▶ [What you have to do]: A stretch of the entries below is to be set down exactly, running from the line with "route by RE-LOCATING the existing aside 28122" through the line with "(Sources: KawanoueMatsuki2016 Prop.", both included, and no other line.
BEGIN Exercise materials
/-- **Stub E — DescentSplit (OPEN — the NEEDLE; hardest stub).** For every exponent `c` there is
`k₀` such that for all `k ≥ k₀` and all small `ε`: for every well-formed `{∧₂,∨₂}`-program `gs` of
length `≤ n^c`, output wire `out`, and its STRUCTURAL ⋆-closed approximation `ap` at the sprinkle bias
`q = pMinus k ε n` (inputs exact, `∧` exact, `∨ ↦ (·∨·)⋆` w.r.t. `(q, tThr ε n, smallI ∪ medJ)`, hence
`StarApproxInv`), the probability over `(S, A)` (`S ∼ G(n,q)`, `A` a uniform `k`-set) that there is a
descent `out = w₀ → … → w_r` along which `K_A` is an EXACT minterm of every shifted approximator
`y ↦ ap (w i) (S ∪ y)`, ending at an `∧`-gate `w_r = u ∧ v` where `K_A` SPLITS (is an exact shifted
minterm of neither child), is eventually `≤ γ`, for every `γ > 0`. Why this is exactly what is left:
by stubs B–D every other way for the closed approximator to distinguish `S ∪ K_A` from `S` has
vanishing probability, so the statement is equivalent (modulo B–D and Lemma 13) to NoisyIndist for the
programs' approximators, and it implies the crux through stub A. Why plausibly true: the event is
contained in the flip `{f̄(S ∪ K_A) = 1, f̄(S) = 0}` whose probability is the advantage of `f̄`; a PURE
threshold never splits (its shifted minterms are all `r`-sets, so `K_A` is a shifted minterm of one child
or of none); a split needs two complementary LOCALISATIONS of `K_A` in the two children (e.g.
`T_{θ₁}(E₁) ∧ T_{θ₂}(E₂)`, `E₁ ⊔ E₂` = all slots: rate `≈ 2/(Nq) = n^{-2+2(1+ε)/(k-1)}` per gate). Why
it is hard: that per-gate rate makes the union bound over gates work exactly for `c < 2 − 2/(k−1)` (the
locality range of `Negative/Locality.lean`), and `n^{4.1}` junk split gates make the PATH-FREE version
false for `c ≥ 5`, so the proof must charge splits to the output along the descent (Rossman FOCS'10 §9,
the open single-threshold problem, in this costume; no catalogued barrier applies: monotone, average
case; `ApproximationMethodLimit` is for complete bases). [cite: Rossman2010, §9 (p. 11); this crux's
Lines/two-round-exposure.md, TRIAGE-r1-1..3] -/
theorem stub_descentSplit :
    ∀ c : ℕ, ∃ k₀ : ℕ, ∀ k : ℕ, k₀ ≤ k → ∃ ε₀ : ℝ, 0 < ε₀ ∧ ∀ ε : ℝ, 0 < ε → ε ≤ ε₀ →
      ∀ γ : ℝ, 0 < γ → ∀ᶠ n : ℕ in atTop,
        ∀ (gs : List (Gate (Edges n))) (out : Edges n ⊕ ℕ)
          (ap : Edges n ⊕ ℕ → (Edges n → Bool) → Bool),
          GateList.WF gs → (∀ g ∈ gs, g.fn ∈ monotoneBasis) → gs.length ≤ n ^ c →
          GateList.OutOK gs.length out →
          (∀ i, ap (Sum.inl i) = fun x => x i) →
          (∀ (m : ℕ) (u v : Edges n ⊕ ℕ), gs[m]? = some (GateList.andGate u v) →
              ap (Sum.inr m) = fun x => ap u x && ap v x) →
          (∀ (m : ℕ) (u v : Edges n ⊕ ℕ), gs[m]? = some (GateList.orGate u v) →
              ap (Sum.inr m) =
                starClosure (pMinus k ε n) (tThr ε n) (smallI n k ∪ medJ n k)
                  (fun x => ap u x || ap v x)) →
          StarApproxInv (pMinus k ε n) (tThr ε n) (smallI n k) (medJ n k) gs ap →
            (∑ x : Edges n → Bool, gnpWeight n (pMinus k ε n) x * kSubsetProb n k (fun A =>
                ∃ (r m : ℕ) (u v : Edges n ⊕ ℕ) (w : ℕ → Edges n ⊕ ℕ),
                  w 0 = out ∧ w r = Sum.inr m ∧ gs[m]? = some (GateList.andGate u v) ∧
                  (∀ i, i < r → ∃ (m' : ℕ) (u' v' : Edges n ⊕ ℕ), w i = Sum.inr m' ∧
                      (gs[m']? = some (GateList.andGate u' v') ∨
                        gs[m']? = some (GateList.orGate u' v')) ∧
                      (w (i + 1) = u' ∨ w (i + 1) = v')) ∧
                  (∀ i, i ≤ r → IsMinterm (fun y => ap (w i) (x ⊔ y)) (cliqueVec A)) ∧
                  ¬ IsMinterm (fun y => ap u (x ⊔ y)) (cliqueVec A) ∧
                  ¬ IsMinterm (fun y => ap v (x ⊔ y)) (cliqueVec A))) ≤ γ := by
  sorry

/-! ## Glue lemmas (sorry-free) -/

/-- Shifting preserves monotonicity: `y ↦ f (x ⊔ y)` is monotone for monotone `f`. [folklore] -/
theorem monotone_shift {n : ℕ} {f : (Edges n → Bool) → Bool} (hf : Monotone f) (x : Edges n → Bool) :
    Monotone fun y => f (x ⊔ y) :=
  fun _ _ h => hf (sup_le_sup_left h x)

/-- **The exact-minterm decomposition of the flip** (contrapositive of `isMinterm_of_forall_update`):
for monotone `f`, if `f (x ∪ K_A) = 1` then either `K_A` is an exact minterm of `y ↦ f (x ∪ y)` or some
`K_A − e` is already accepted on top of `x`. [folklore] -/
theorem isMinterm_or_exists_update {n : ℕ} {f : (Edges n → Bool) → Bool} (hf : Monotone f)
    (x : Edges n → Bool) (A : Finset (Fin n)) (h1 : f (x ⊔ cliqueVec A) = true) :
    IsMinterm (fun y => f (x ⊔ y)) (cliqueVec A) ∨
      ∃ e, cliqueVec A e = true ∧ f (x ⊔ Function.update (cliqueVec A) e false) = true := by
  by_cases h : ∃ e, cliqueVec A e = true ∧ f (x ⊔ Function.update (cliqueVec A) e false) = true
  · exact Or.inr h
  · left
    push Not at h
    refine isMinterm_of_forall_update (monotone_shift hf x) h1 fun e he => ?_
    have := h e he
    simpa using this

/-- **Advantage ≤ exact-minterm mass + minus-an-edge mass**, pointwise in the background `x`, for a
monotone `f` (the `k`-sets are averaged by `kSubsetProb`; needs `k ≤ n` so that `Pr_A[True] = 1`).
[folklore] -/
theorem kSubsetProb_flip_le {n k : ℕ} {f : (Edges n → Bool) → Bool} (hf : Monotone f)
    (x : Edges n → Bool) :
    kSubsetProb n k (fun A => f (x ⊔ cliqueVec A) = true) - (if f x = true then (1 : ℝ) else 0) ≤
      kSubsetProb n k (fun A => IsMinterm (fun y => f (x ⊔ y)) (cliqueVec A)) +
        kSubsetProb n k (fun A => f x = false ∧
          ∃ e, cliqueVec A e = true ∧ f (x ⊔ Function.update (cliqueVec A) e false) = true) := by
  have h0 := kSubsetProb_nonneg n k (fun A => IsMinterm (fun y => f (x ⊔ y)) (cliqueVec A))
  have h0' := kSubsetProb_nonneg n k (fun A => f x = false ∧
    ∃ e, cliqueVec A e = true ∧ f (x ⊔ Function.update (cliqueVec A) e false) = true)
  by_cases hfx : f x = true
  · rw [if_pos hfx]
    have := kSubsetProb_le_one n k (fun A => f (x ⊔ cliqueVec A) = true)
    linarith
  · rw [if_neg hfx, sub_zero]
    have hfx' : f x = false := by simpa using hfx
    have h1 := kSubsetProb_le_add (n := n) (k := k) (fun A => f (x ⊔ cliqueVec A) = true)
      (fun A => IsMinterm (fun y => f (x ⊔ y)) (cliqueVec A))
    have h2 : kSubsetProb n k (fun A => f (x ⊔ cliqueVec A) = true ∧
        ¬ IsMinterm (fun y => f (x ⊔ y)) (cliqueVec A)) ≤
        kSubsetProb n k (fun A => f x = false ∧
          ∃ e, cliqueVec A e = true ∧ f (x ⊔ Function.update (cliqueVec A) e false) = true) := by
      refine kSubsetProb_mono fun A hA => ⟨hfx', ?_⟩
      rcases isMinterm_or_exists_update hf x A hA.1 with h | h
      · exact absurd h hA.2
      · exact h
    linarith

/-- `Pr_q[f = 1] = Σ_x w_q(x)·[f x]`. [folklore] -/
theorem gnpProb_eq_sum_ite {n : ℕ} (q : ℝ) (f : (Edges n → Bool) → Bool) :
    gnpProb n q (univ.filter fun x => f x = true) =
      ∑ x : Edges n → Bool, gnpWeight n q x * (if f x = true then (1 : ℝ) else 0) := by
  rw [gnpProb_filter]
  refine sum_congr rfl fun x _ => ?_
  split_ifs <;> simp

/-- **Advantage of a monotone `f` ≤ exact-minterm mass + minus-an-edge mass** (summed over the
background; `k ≤ n` is not needed). [folklore] -/
theorem adv_le_split_sum {n k : ℕ} {q : ℝ} (hq0 : 0 ≤ q) (hq1 : q ≤ 1)
    {f : (Edges n → Bool) → Bool} (hf : Monotone f) :
    (∑ x : Edges n → Bool, gnpWeight n q x * kSubsetProb n k (fun A => f (x ⊔ cliqueVec A) = true)) -
        gnpProb n q (univ.filter fun x => f x = true) ≤
      (∑ x : Edges n → Bool, gnpWeight n q x *
          kSubsetProb n k (fun A => IsMinterm (fun y => f (x ⊔ y)) (cliqueVec A))) +
      (∑ x : Edges n → Bool, gnpWeight n q x * kSubsetProb n k (fun A => f x = false ∧
          ∃ e, cliqueVec A e = true ∧ f (x ⊔ Function.update (cliqueVec A) e false) = true)) := by
  rw [gnpProb_eq_sum_ite, ← sum_sub_distrib, ← sum_add_distrib]
  refine sum_le_sum fun x _ => ?_
  have hw := gnpWeight_nonneg hq0 hq1 x
  have h := kSubsetProb_flip_le (k := k) hf x
  have := mul_le_mul_of_nonneg_left h hw
  linear_combination this

/-- `Pr[f = 1] ≤ Pr[g = 1] + Pr[f ≠ g]`. [folklore] -/
theorem gnpProb_true_le_add_ne {n : ℕ} {q : ℝ} (hq0 : 0 ≤ q) (hq1 : q ≤ 1)
    (f g : (Edges n → Bool) → Bool) :
    gnpProb n q (univ.filter fun x => f x = true) ≤
      gnpProb n q (univ.filter fun x => g x = true) + gnpProb n q (univ.filter fun x => f x ≠ g x) := by
  refine le_trans (gnpProb_mono hq0 hq1 ?_) (gnpProb_union_le hq0 hq1 _ _)
  intro x hx
  simp only [mem_filter, mem_univ, true_and, mem_union] at hx ⊢
  by_cases hg : g x = true
  · exact Or.inl hg
  · right; rw [hx]; exact fun h => hg h.symm

/-- `kSubsetProb` is monotone in the event, tested on `k`-sets only. [folklore] -/
theorem kSubsetProb_mono_card {n k : ℕ} {P Q : Finset (Fin n) → Prop} [DecidablePred P]
    [DecidablePred Q] (h : ∀ A, #A = k → P A → Q A) : kSubsetProb n k P ≤ kSubsetProb n k Q := by
  unfold kSubsetProb
  refine div_le_div_of_nonneg_right ?_ (Nat.cast_nonneg _)
  exact_mod_cast card_le_card (fun A hA => by
    rw [mem_filter] at hA ⊢
    exact ⟨hA.1, h A (mem_powersetCard.1 hA.1).2 hA.2⟩)
import Summits.ResolutionOfSingularities.ResolutionOfSingularities.Theorems.StallVertexRigidClasses
import HarnessLib

/-!
# MaxContactCutStallVertex — decomp-res node «StallVertex» (lens-5 g20 rev 2), tree file 9/9 of the node

Content VERBATIM from the decomp-res lens-5 g20 file
`HOME/decomp-res-lens-5/g20/parts/StallVertex-g20-rev2-d6168cb0.lean` (1724 l; rev 2, which SUPERSEDES
the pins 0349e14d (869 l) and rev 1 d60a69dd with all earlier statements byte-identical; HOME =
run/shared/lean/pub/decomp-res).  The rev-0 sections §1/§2/§3/§4
are ALREADY in the tree from pin 0349e14d as `StallVertexForms` / `StallVertexKernels` / `StallVertexWalk` /
`StallVertexClasses`; this file carries ONLY
declarations NEW in rev 1 / rev 2.  Critic: CRITIC-LEDGER rows 142 (CLEARED 20:41:19Z: the stall vertex law), 142a
(21:01:24Z: rev 1 stall rigidity), 142b
(21:17:44Z: rev 2 contact-line law; ONE located-residual aside = `StallVertex.NoLineFreeRigidSkewStalledTailsDeep`,
the sharpest exact form, chain
skew ↔ vertexBound ↔ rigid ↔ lineFree hypothesis-free, superseding `CoefficientCut.NoSkewJointTailsDeep`).
Landed by decomp-res writer g7.  Every file of the
node is in the Theses cone (the lens imports the in-cone `DifferentialShade`), so the residual is booked on the
route by RE-LOCATING the existing aside 28122
`CFNoSkewJointTailsDeep` (EXACTLY ⟺ it) — one aside, not two.

Wiring (Theses cone, BY NAME on the MaxContactCut aside `DefectWalksDeep` 31770), VERBATIM from rev-2 §4: `closes`
/ `defectWalksDeep_iff` (⟺ NoFreePointTailsDeep ∧
CoefficientCut.NoPlanarJointTailsDeep ∧ NoVertexBoundSkewStalledTailsDeep), `closes_lineFree` /
`defectWalksDeep_iff_lineFree` (… ∧ NoLineFreeRigidSkewStalledTailsDeep),
`defectWalksDeep_iff_split` (… ∧ NoMonomialSkewStalledTailsDeep ∧ NoPositiveOnConeSkewStalledTailsDeep).
Imports `StallVertexRigidClasses`.  Supports 31770.

[WRITER NOTE (decomp-res writer g7): file split only; namespace, opens, section variables and every declaration
exactly as in the lens (global `set_option` dropped; the lens's `set_option maxHeartbeats … in` on `stall_rigid` kept).]

(Sources: KawanoueMatsuki2016 Prop. 4 (2), §4.1; Hauser2010; HauserPerlega2024; Moh1987; CossartPiltant2008;
Giraud1975; Hironaka1964; ZariskiSamuelII Ch. VIII §2.)
-/

noncomputable section

open MvPolynomial Finset
open Literature.AlgebraicGeometry.Resolution
open Literature.AlgebraicGeometry.Resolution.Hauser2010
open Literature.AlgebraicGeometry.Resolution.HauserPerlega2024
open Literature.Barriers.ResolutionOfSingularities
open Literature.AlgebraicGeometry.Resolution.PointBlowup
open Summit.ResolutionOfSingularities.ResolutionOfSingularities.Theses
open Summit.ResolutionOfSingularities.ResolutionOfSingularities.Theorems.TightDefectClasses
open Summit.ResolutionOfSingularities.ResolutionOfSingularities.Theorems.ProximityCut
open Summit.ResolutionOfSingularities.ResolutionOfSingularities.Theorems.ExitLaw
open Summit.ResolutionOfSingularities.ResolutionOfSingularities.Theorems.DifferentialShade

namespace Summit.ResolutionOfSingularities.ResolutionOfSingularities.Theorems.StallVertex

section Classes

/-- **`closes` BY NAME**: the target aside `MaxContactCut.DefectWalksDeep` from the free-point half (tree, DECIDED
modulo nothing: `NoFreePointTailsDeep` is itself a tree class of the ProximityCut node), the planar window (PORT,
g19/tree `CoefficientCut.NoPlanarJointTailsDeep`) and THE located residual of this generation. [folklore] -/
theorem closes (hA : NoFreePointTailsDeep) (hP : CoefficientCut.NoPlanarJointTailsDeep)
    (hV : NoVertexBoundSkewStalledTailsDeep) : MaxContactCut.DefectWalksDeep :=
  defectWalksDeep_iff_joint'.mpr ⟨hA, joint_iff_planar_vertexBound.mpr ⟨hP, hV⟩⟩

/-- **EXACT cut of the target.** [folklore] -/
theorem defectWalksDeep_iff :
    MaxContactCut.DefectWalksDeep ↔
      NoFreePointTailsDeep ∧ CoefficientCut.NoPlanarJointTailsDeep ∧ NoVertexBoundSkewStalledTailsDeep := by
  rw [defectWalksDeep_iff_joint', joint_iff_planar_vertexBound]

/-- **THE NODE, rev 2 (BY NAME):** free-point half [tree] + planar window [PORT] + the LINE-FREE rigid residual ⟹ the
host target (the contact-line cell is decided in kernel, `noContactLineSkewTailsDeep_holds`). [folklore] -/
theorem closes_lineFree (hA : NoFreePointTailsDeep) (hP : CoefficientCut.NoPlanarJointTailsDeep)
    (hL : NoLineFreeRigidSkewStalledTailsDeep) : MaxContactCut.DefectWalksDeep :=
  closes hA hP (vertexBound_iff_rigid.mpr (rigid_iff_lineFree.mpr hL))

/-- **EXACT form of the rev-2 node.** [folklore] -/
theorem defectWalksDeep_iff_lineFree : MaxContactCut.DefectWalksDeep ↔
    NoFreePointTailsDeep ∧ CoefficientCut.NoPlanarJointTailsDeep ∧ NoLineFreeRigidSkewStalledTailsDeep := by
  rw [defectWalksDeep_iff, vertexBound_iff_rigid, rigid_iff_lineFree]

/-- **The full EXACT cut with the split opened:** target `↔` free-point half `∧` planar window `∧` monomial leaf `∧`
positive on-cone leaf. [folklore] -/
theorem defectWalksDeep_iff_split :
    MaxContactCut.DefectWalksDeep ↔
      NoFreePointTailsDeep ∧ CoefficientCut.NoPlanarJointTailsDeep ∧
        NoMonomialSkewStalledTailsDeep ∧ NoPositiveOnConeSkewStalledTailsDeep := by
  rw [defectWalksDeep_iff, vertexBound_iff_monomial_onCone]

end Classes

end Summit.ResolutionOfSingularities.ResolutionOfSingularities.Theorems.StallVertex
END Exercise materials
▶ [Written answer]:
route by RE-LOCATING the existing aside 28122
`CFNoSkewJointTailsDeep` (EXACTLY ⟺ it) — one aside, not two.

Wiring (Theses cone, BY NAME on the MaxContactCut aside `DefectWalksDeep` 31770), VERBATIM from rev-2 §4: `closes`
/ `defectWalksDeep_iff` (⟺ NoFreePointTailsDeep ∧
CoefficientCut.NoPlanarJointTailsDeep ∧ NoVertexBoundSkewStalledTailsDeep), `closes_lineFree` /
`defectWalksDeep_iff_lineFree` (… ∧ NoLineFreeRigidSkewStalledTailsDeep),
`defectWalksDeep_iff_split` (… ∧ NoMonomialSkewStalledTailsDeep ∧ NoPositiveOnConeSkewStalledTailsDeep).
Imports `StallVertexRigidClasses`.  Supports 31770.

[WRITER NOTE (decomp-res writer g7): file split only; namespace, opens, section variables and every declaration
exactly as in the lens (global `set_option` dropped; the lens's `set_option maxHeartbeats … in` on `stall_rigid` kept).]

(Sources: KawanoueMatsuki2016 Prop. 4 (2), §4.1; Hauser2010; HauserPerlega2024; Moh1987; CossartPiltant2008;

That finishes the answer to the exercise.